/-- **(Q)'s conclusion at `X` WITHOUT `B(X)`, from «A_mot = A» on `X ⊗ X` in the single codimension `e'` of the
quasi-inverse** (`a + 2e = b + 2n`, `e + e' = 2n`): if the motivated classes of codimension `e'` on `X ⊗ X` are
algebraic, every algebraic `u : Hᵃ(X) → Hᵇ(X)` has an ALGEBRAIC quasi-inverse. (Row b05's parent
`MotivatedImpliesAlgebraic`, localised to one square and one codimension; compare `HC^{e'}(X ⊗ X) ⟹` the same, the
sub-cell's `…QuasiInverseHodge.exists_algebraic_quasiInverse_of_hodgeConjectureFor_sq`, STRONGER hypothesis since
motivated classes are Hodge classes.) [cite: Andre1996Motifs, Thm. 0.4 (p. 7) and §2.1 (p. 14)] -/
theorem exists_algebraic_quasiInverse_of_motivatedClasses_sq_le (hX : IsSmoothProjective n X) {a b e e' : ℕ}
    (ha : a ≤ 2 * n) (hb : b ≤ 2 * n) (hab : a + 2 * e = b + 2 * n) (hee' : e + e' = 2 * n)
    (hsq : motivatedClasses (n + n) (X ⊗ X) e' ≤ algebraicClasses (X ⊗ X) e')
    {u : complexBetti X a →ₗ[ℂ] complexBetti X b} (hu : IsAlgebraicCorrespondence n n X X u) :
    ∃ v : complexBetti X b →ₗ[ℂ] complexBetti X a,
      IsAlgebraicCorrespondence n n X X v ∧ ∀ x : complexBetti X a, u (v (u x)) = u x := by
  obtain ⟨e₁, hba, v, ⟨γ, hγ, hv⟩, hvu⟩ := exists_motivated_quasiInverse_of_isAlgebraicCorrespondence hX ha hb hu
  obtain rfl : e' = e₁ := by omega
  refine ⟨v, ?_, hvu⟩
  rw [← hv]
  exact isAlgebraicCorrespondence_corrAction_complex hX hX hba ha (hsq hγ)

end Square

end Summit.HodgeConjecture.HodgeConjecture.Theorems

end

※ ※ ※

■ What you will do ■
What is asked for is an exact copy of the lines above from the one containing "motivated classes are" through the one containing "(hX : IsSmoothProjective", and only those.

■ Solution for this exercise ■
motivated classes are Hodge classes.) [cite: Andre1996Motifs, Thm. 0.4 (p. 7) and §2.1 (p. 14)] -/
theorem exists_algebraic_quasiInverse_of_motivatedClasses_sq_le (hX : IsSmoothProjective n X) {a b e e' : ℕ}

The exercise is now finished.